I searched and found https://github.com/docker/swarm/issues/1491 which recommends to use dockerswarm/swarm:master instead, which I did, but it didn't help:
arnolde@ubuntu001:~$ docker run -d -p 4000:4000 dockerswarm/swarm:master manage -H :4000 --replication --advertise 192.168.2.104:4000 consul://192.168.2.104
I didn't find any other input regarding swarm+consul+primary so here I am... any suggestions?

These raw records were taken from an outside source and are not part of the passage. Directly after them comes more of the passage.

import Literature.AlgebraicGeometry.Pohlmann1968.HodgeClassesCMTypeProducts
import Literature.AlgebraicGeometry.Motives.AbelianVarietyProduct
import HarnessLib

/-!
# BiquadraticSecantLift · route-posited objects for crux X2 `BiquadraticBaseChangeHyperbolic` (stmt-HodgeConjecture-22133)

`<RouteSlug>Defs` file (D-0016) of route-HodgeConjecture-BiquadraticSecantLift: the objects named by crux X2 and used by
its helper files, with their defining identities. Everything is a DEFINITION WITH BODY plus its unfolding / component
lemmas; nothing is asserted about the Hodge conjecture (HC is NOT proved; X2 is not proved by this file).

* `bqPoly d m = S² + 2d(1+m)S + d²(m-1)²` — LITERALLY the route's polynomial `R_(d,m)` (minimal polynomial of
  `η² = -d(1+√m)²`; `E = ℚ[T]/(R_(d,m)(T²)) = ℚ(√-d, √m)`, `F = ℚ(√m)`).
* `etaBiprod A φ m : A ⊞ A ⟶ A ⊞ A` — LITERALLY the route's endomorphism
  `η_(d,m) = (φ ⊞ φ) ≫ (𝟙 + ψ_m)`, `ψ_m = biprod.lift (m • snd) fst`.
* The working carrier is the FINITE biproduct `twelvefold A = ⨁_{j : Fin 2} A` (on which the tree's Künneth /
  product-polarization / Kähler block lemmas are stated: `Pohlmann1968.sum_map_π_map_ι`,
  `Milne1999.sumPolarizationClass`, `Deligne1982.isKaehlerClass_sum_map_blockProjection`): `phiTwo A φ = φ ⊕ φ`,
  `psiTwo A m` (`(x, y) ↦ (m y, x)`, `ψ² = m`), `etaTwo A φ m = phiTwo ≫ (𝟙 + psiTwo)`, the swap `swapTwo A`
  (`(x, y) ↦ (y, x)`), the shift `shiftTwo A` (`(x, y) ↦ (y, 0)`), and the comparison isomorphism
  `biprodIsoTwelvefold A : A ⊞ A ≅ twelvefold A` intertwining `etaBiprod` and `etaTwo` (`biprodIsoTwelvefold_hom_etaTwo`).

## References
[cite: Deligne1982HodgeCycles, §4 p. 30 and §5 p. 55 (`B_α = A_α ⊗ E`)] [cite: vanGeemen1994HodgeAV, Lemma 5.2]
-/

-- every declaration of this problem lives in `Summit.HodgeConjecture.HodgeConjecture.…` (summit = sub-problem)
set_option linter.dupNamespace false

noncomputable section

open CategoryTheory CategoryTheory.Limits Polynomial

namespace Summit.HodgeConjecture.HodgeConjecture.BiquadraticSecantLift

open Literature.AlgebraicGeometry.Motives (AbelianVariety)

/-! ## §1 The polynomial `R_(d,m)` -/

/-- `R_(d,m)(S) = S² + 2d(1+m)·S + d²(m-1)²` — the route's polynomial (minimal polynomial of `η_(d,m)²`). -/
def bqPoly (d m : ℕ) : Polynomial ℤ :=
  X ^ 2 + C (2 * (d : ℤ) * (1 + (m : ℤ))) * X + C ((d : ℤ) ^ 2 * ((m : ℤ) - 1) ^ 2)

/-- Unfolding `bqPoly` (definitional). -/
theorem bqPoly_eq (d m : ℕ) :
    bqPoly d m = X ^ 2 + C (2 * (d : ℤ) * (1 + (m : ℤ))) * X + C ((d : ℤ) ^ 2 * ((m : ℤ) - 1) ^ 2) := rfl

/-! ## §2 The route's endomorphism `η_(d,m)` of `A ⊞ A` -/

variable (A : AbelianVariety ℂ) (φ : A ⟶ A) (m : ℕ)

/-- `η_(d,m) = (φ ⊞ φ) ≫ (𝟙 + ψ_m)` with `ψ_m = biprod.lift (m • snd) fst` — LITERALLY the endomorphism of `A ⊞ A` in the
route decl `BiquadraticBaseChangeHyperbolic`. -/
def etaBiprod : A ⊞ A ⟶ A ⊞ A :=
  biprod.map φ φ ≫ (𝟙 (A ⊞ A) + biprod.lift (m • (biprod.snd : A ⊞ A ⟶ A)) biprod.fst)

/-- Unfolding `etaBiprod` (definitional). -/
theorem etaBiprod_eq :
    etaBiprod A φ m = biprod.map φ φ ≫ (𝟙 (A ⊞ A) + biprod.lift (m • (biprod.snd : A ⊞ A ⟶ A)) biprod.fst) := rfl

/-! ## §3 The finite-biproduct carrier `⨁_{Fin 2} A` and its endomorphisms -/

/-- The twelvefold `B = ⨁_{j : Fin 2} A` (for `dim A = 6`), the finite-biproduct form of `A ⊞ A = A ⊗_ℤ ℤ²`. -/
abbrev twelvefold : AbelianVariety ℂ := ⨁ (fun _ : Fin 2 => A)

/-- `φ ⊕ φ` on `⨁_{Fin 2} A` (the `K = ℚ(φ)`-structure, `√-d ↦ φ ⊕ φ`). -/
def phiTwo : twelvefold A ⟶ twelvefold A := biproduct.map (fun _ : Fin 2 => φ)

/-- `ψ_m : (x, y) ↦ (m·y, x)` on `⨁_{Fin 2} A` (real multiplication by `√m`: `ψ_m² = m`). -/
def psiTwo : twelvefold A ⟶ twelvefold A :=
  biproduct.lift (fun j : Fin 2 => Fin.cases (m • biproduct.π (fun _ : Fin 2 => A) 1)
    (fun _ => biproduct.π (fun _ : Fin 2 => A) 0) j)

/-- `η = (φ ⊕ φ) ≫ (𝟙 + ψ_m)` on `⨁_{Fin 2} A` (the route's `η_(d,m)` read on the finite biproduct). -/
def etaTwo : twelvefold A ⟶ twelvefold A := phiTwo A φ ≫ (𝟙 (twelvefold A) + psiTwo A m)

/-- The swap `σ : (x, y) ↦ (y, x)` of `⨁_{Fin 2} A` (an involution). -/
def swapTwo : twelvefold A ⟶ twelvefold A :=
  biproduct.lift (fun j : Fin 2 => Fin.cases (biproduct.π (fun _ : Fin 2 => A) 1)
    (fun _ => biproduct.π (fun _ : Fin 2 => A) 0) j)

/-- The shift `(x, y) ↦ (y, 0)` of `⨁_{Fin 2} A`. -/
def shiftTwo : twelvefold A ⟶ twelvefold A :=
  biproduct.lift (fun j : Fin 2 => Fin.cases (biproduct.π (fun _ : Fin 2 => A) 1) (fun _ => 0) j)

/-! ### Components -/

/-- `(φ ⊕ φ) ≫ πⱼ = πⱼ ≫ φ`. -/
@[simp] theorem phiTwo_π (j : Fin 2) : phiTwo A φ ≫ biproduct.π _ j = biproduct.π _ j ≫ φ := by
  rw [phiTwo, biproduct.map_π]

/-- `ψ_m ≫ π₀ = m · π₁`. -/
@[simp] theorem psiTwo_π_zero : psiTwo A m ≫ biproduct.π _ 0 = m • biproduct.π (fun _ : Fin 2 => A) 1 := by
  rw [psiTwo, biproduct.lift_π]; rfl

/-- `ψ_m ≫ π₁ = π₀`. -/
@[simp] theorem psiTwo_π_one : psiTwo A m ≫ biproduct.π _ 1 = biproduct.π (fun _ : Fin 2 => A) 0 := by
  rw [psiTwo, biproduct.lift_π]; rfl

/-- `σ ≫ π₀ = π₁`. -/
@[simp] theorem swapTwo_π_zero : swapTwo A ≫ biproduct.π _ 0 = biproduct.π (fun _ : Fin 2 => A) 1 := by
  rw [swapTwo, biproduct.lift_π]; rfl

/-- `σ ≫ π₁ = π₀`. -/
@[simp] theorem swapTwo_π_one : swapTwo A ≫ biproduct.π _ 1 = biproduct.π (fun _ : Fin 2 => A) 0 := by
  rw [swapTwo, biproduct.lift_π]; rfl

/-- `shift ≫ π₀ = π₁`. -/
@[simp] theorem shiftTwo_π_zero : shiftTwo A ≫ biproduct.π _ 0 = biproduct.π (fun _ : Fin 2 => A) 1 := by
  rw [shiftTwo, biproduct.lift_π]; rfl

/-- `shift ≫ π₁ = 0`. -/
@[simp] theorem shiftTwo_π_one : shiftTwo A ≫ biproduct.π _ 1 = 0 := by
  rw [shiftTwo, biproduct.lift_π]; rfl

/-- A morphism into `⨁_{Fin 2} A` is determined by its two components. -/
theorem twelvefold_hom_ext {X : AbelianVariety ℂ} {f g : X ⟶ twelvefold A}
    (h0 : f ≫ biproduct.π _ 0 = g ≫ biproduct.π _ 0) (h1 : f ≫ biproduct.π _ 1 = g ≫ biproduct.π _ 1) : f = g := by
  refine biproduct.hom_ext _ _ fun j => ?_
  fin_cases j
  · exact h0
  · exact h1

/-- `ψ_m ≫ ψ_m = m · 𝟙` (`ψ_m` is real multiplication by `√m`). -/
theorem psiTwo_comp_psiTwo : psiTwo A m ≫ psiTwo A m = m • 𝟙 (twelvefold A) := by
  refine twelvefold_hom_ext A ?_ ?_
  · rw [Category.assoc, psiTwo_π_zero, Preadditive.comp_nsmul, psiTwo_π_one, Preadditive.nsmul_comp,
      Category.id_comp]
  · rw [Category.assoc, psiTwo_π_one, psiTwo_π_zero, Preadditive.nsmul_comp, Category.id_comp]

/-- `(φ ⊕ φ)` commutes with `ψ_m`. -/
theorem phiTwo_comp_psiTwo : phiTwo A φ ≫ psiTwo A m = psiTwo A m ≫ phiTwo A φ := by
  refine twelvefold_hom_ext A ?_ ?_
  · rw [Category.assoc, psiTwo_π_zero, Preadditive.comp_nsmul, phiTwo_π, Category.assoc, phiTwo_π,
      ← Category.assoc, psiTwo_π_zero, Preadditive.nsmul_comp]
  · rw [Category.assoc, psiTwo_π_one, phiTwo_π, Category.assoc, phiTwo_π, ← Category.assoc, psiTwo_π_one]

/-- `(φ ⊕ φ) ≫ (φ ⊕ φ) = -d · 𝟙` when `φ ≫ φ = -d · 𝟙`. -/
theorem phiTwo_comp_phiTwo {d : ℕ} (hφ : φ ≫ φ = -(d • 𝟙 A)) : phiTwo A φ ≫ phiTwo A φ = -(d • 𝟙 (twelvefold A)) := by
  refine biproduct.hom_ext _ _ fun j => ?_
  rw [Category.assoc, phiTwo_π, ← Category.assoc, phiTwo_π, Category.assoc, hφ, Preadditive.comp_neg,
    Preadditive.neg_comp, Preadditive.comp_nsmul, Preadditive.nsmul_comp, Category.comp_id, Category.id_comp]

/-- The swap is an involution. -/
theorem swapTwo_comp_swapTwo : swapTwo A ≫ swapTwo A = 𝟙 (twelvefold A) := by
  refine twelvefold_hom_ext A ?_ ?_
  · rw [Category.assoc, swapTwo_π_zero, swapTwo_π_one, Category.id_comp]
  · rw [Category.assoc, swapTwo_π_one, swapTwo_π_zero, Category.id_comp]

/-- `ι₀ ≫ σ = ι₁`. -/
theorem ι_zero_comp_swapTwo : biproduct.ι (fun _ : Fin 2 => A) 0 ≫ swapTwo A = biproduct.ι (fun _ : Fin 2 => A) 1 := by
  refine twelvefold_hom_ext A ?_ ?_
  · rw [Category.assoc, swapTwo_π_zero, biproduct.ι_π_ne _ (by decide), biproduct.ι_π_ne _ (by decide)]
  · rw [Category.assoc, swapTwo_π_one, biproduct.ι_π_self, biproduct.ι_π_self]

/-- `ι₁ ≫ σ = ι₀`. -/
theorem ι_one_comp_swapTwo : biproduct.ι (fun _ : Fin 2 => A) 1 ≫ swapTwo A = biproduct.ι (fun _ : Fin 2 => A) 0 := by
  refine twelvefold_hom_ext A ?_ ?_
  · rw [Category.assoc, swapTwo_π_zero, biproduct.ι_π_self, biproduct.ι_π_self]
  · rw [Category.assoc, swapTwo_π_one, biproduct.ι_π_ne _ (by decide), biproduct.ι_π_ne _ (by decide)]

/-! ## §4 The comparison `A ⊞ A ≅ ⨁_{Fin 2} A` -/

/-- The comparison isomorphism `A ⊞ A ≅ ⨁_{j : Fin 2} A` (`(fst, snd) ↦ (π₀, π₁)`). -/
def biprodIsoTwelvefold : A ⊞ A ≅ twelvefold A where
  hom := biproduct.lift (fun j : Fin 2 => Fin.cases (biprod.fst : A ⊞ A ⟶ A) (fun _ => biprod.snd) j)
  inv := biprod.lift (biproduct.π (fun _ : Fin 2 => A) 0) (biproduct.π (fun _ : Fin 2 => A) 1)
  hom_inv_id := by
    refine biprod.hom_ext _ _ ?_ ?_
    · rw [Category.assoc, biprod.lift_fst, biproduct.lift_π, Category.id_comp]; rfl
    · rw [Category.assoc, biprod.lift_snd, biproduct.lift_π, Category.id_comp]; rfl
  inv_hom_id := by
    refine biproduct.hom_ext _ _ fun j => ?_
    fin_cases j
    · change (_ ≫ _) ≫ biproduct.π _ 0 = 𝟙 _ ≫ biproduct.π _ 0
      rw [Category.assoc, biproduct.lift_π, Category.id_comp]
      exact biprod.lift_fst _ _
    · change (_ ≫ _) ≫ biproduct.π _ 1 = 𝟙 _ ≫ biproduct.π _ 1
      rw [Category.assoc, biproduct.lift_π, Category.id_comp]
      exact biprod.lift_snd _ _

/-- The comparison followed by `π₀` is `biprod.fst`. -/
@[reassoc (attr := simp)] theorem biprodIsoTwelvefold_hom_π_zero :
    (biprodIsoTwelvefold A).hom ≫ biproduct.π _ 0 = (biprod.fst : A ⊞ A ⟶ A) := by
  change biproduct.lift _ ≫ _ = _
  rw [biproduct.lift_π]; rfl

/-- The comparison followed by `π₁` is `biprod.snd`. -/
@[reassoc (attr := simp)] theorem biprodIsoTwelvefold_hom_π_one :
    (biprodIsoTwelvefold A).hom ≫ biproduct.π _ 1 = (biprod.snd : A ⊞ A ⟶ A) := by
  change biproduct.lift _ ≫ _ = _
  rw [biproduct.lift_π]; rfl

/-- **The comparison intertwines the route's `η_(d,m)` on `A ⊞ A` with `etaTwo` on `⨁_{Fin 2} A`.** -/
theorem etaBiprod_comp_biprodIsoTwelvefold_hom :
    etaBiprod A φ m ≫ (biprodIsoTwelvefold A).hom = (biprodIsoTwelvefold A).hom ≫ etaTwo A φ m := by
  refine twelvefold_hom_ext A ?_ ?_
  · simp only [Category.assoc, biprodIsoTwelvefold_hom_π_zero, etaTwo, etaBiprod, Preadditive.add_comp,
      Preadditive.comp_add, Category.id_comp, psiTwo_π_zero, Preadditive.comp_nsmul, phiTwo_π,
      biprodIsoTwelvefold_hom_π_zero_assoc, biprodIsoTwelvefold_hom_π_one_assoc, biprod.lift_fst,
      biprod.map_fst, biprod.map_snd]
  · simp only [Category.assoc, biprodIsoTwelvefold_hom_π_one, etaTwo, etaBiprod, Preadditive.add_comp,
      Preadditive.comp_add, Category.id_comp, psiTwo_π_one, phiTwo_π,
      biprodIsoTwelvefold_hom_π_zero_assoc, biprodIsoTwelvefold_hom_π_one_assoc, biprod.lift_snd,
      biprod.map_fst, biprod.map_snd]

end Summit.HodgeConjecture.HodgeConjecture.BiquadraticSecantLift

Unfortunately I'm not sure how to troubleshoot since I don't even know where to look for logging/debugging info, i.e. if the manager is connecting to consul successfully etc...
I was able to solve it myself after explicitly adding the port number to the consul:// parameter, apparently the docker docs are incomplete:
arnolde@ubuntu001:~$ docker run -d -p 4000:4000 dockerswarm/swarm:master manage -H :4000 --replication --advertise 192.168.2.104:4000 consul://192.168.2.104:8500
arnolde@ubuntu001:~$ docker -H :4000 info
Containers: 0
Running: 0
Paused: 0
Stopped: 0
Images: 0
Server Version: swarm/1.1.0
Role: replica
Primary: 192.168.2.106:4000
Also I added "-p 4000:4000" to the command on the replica manager (on ubuntu002). Not sure if that was necessary (or even a good idea).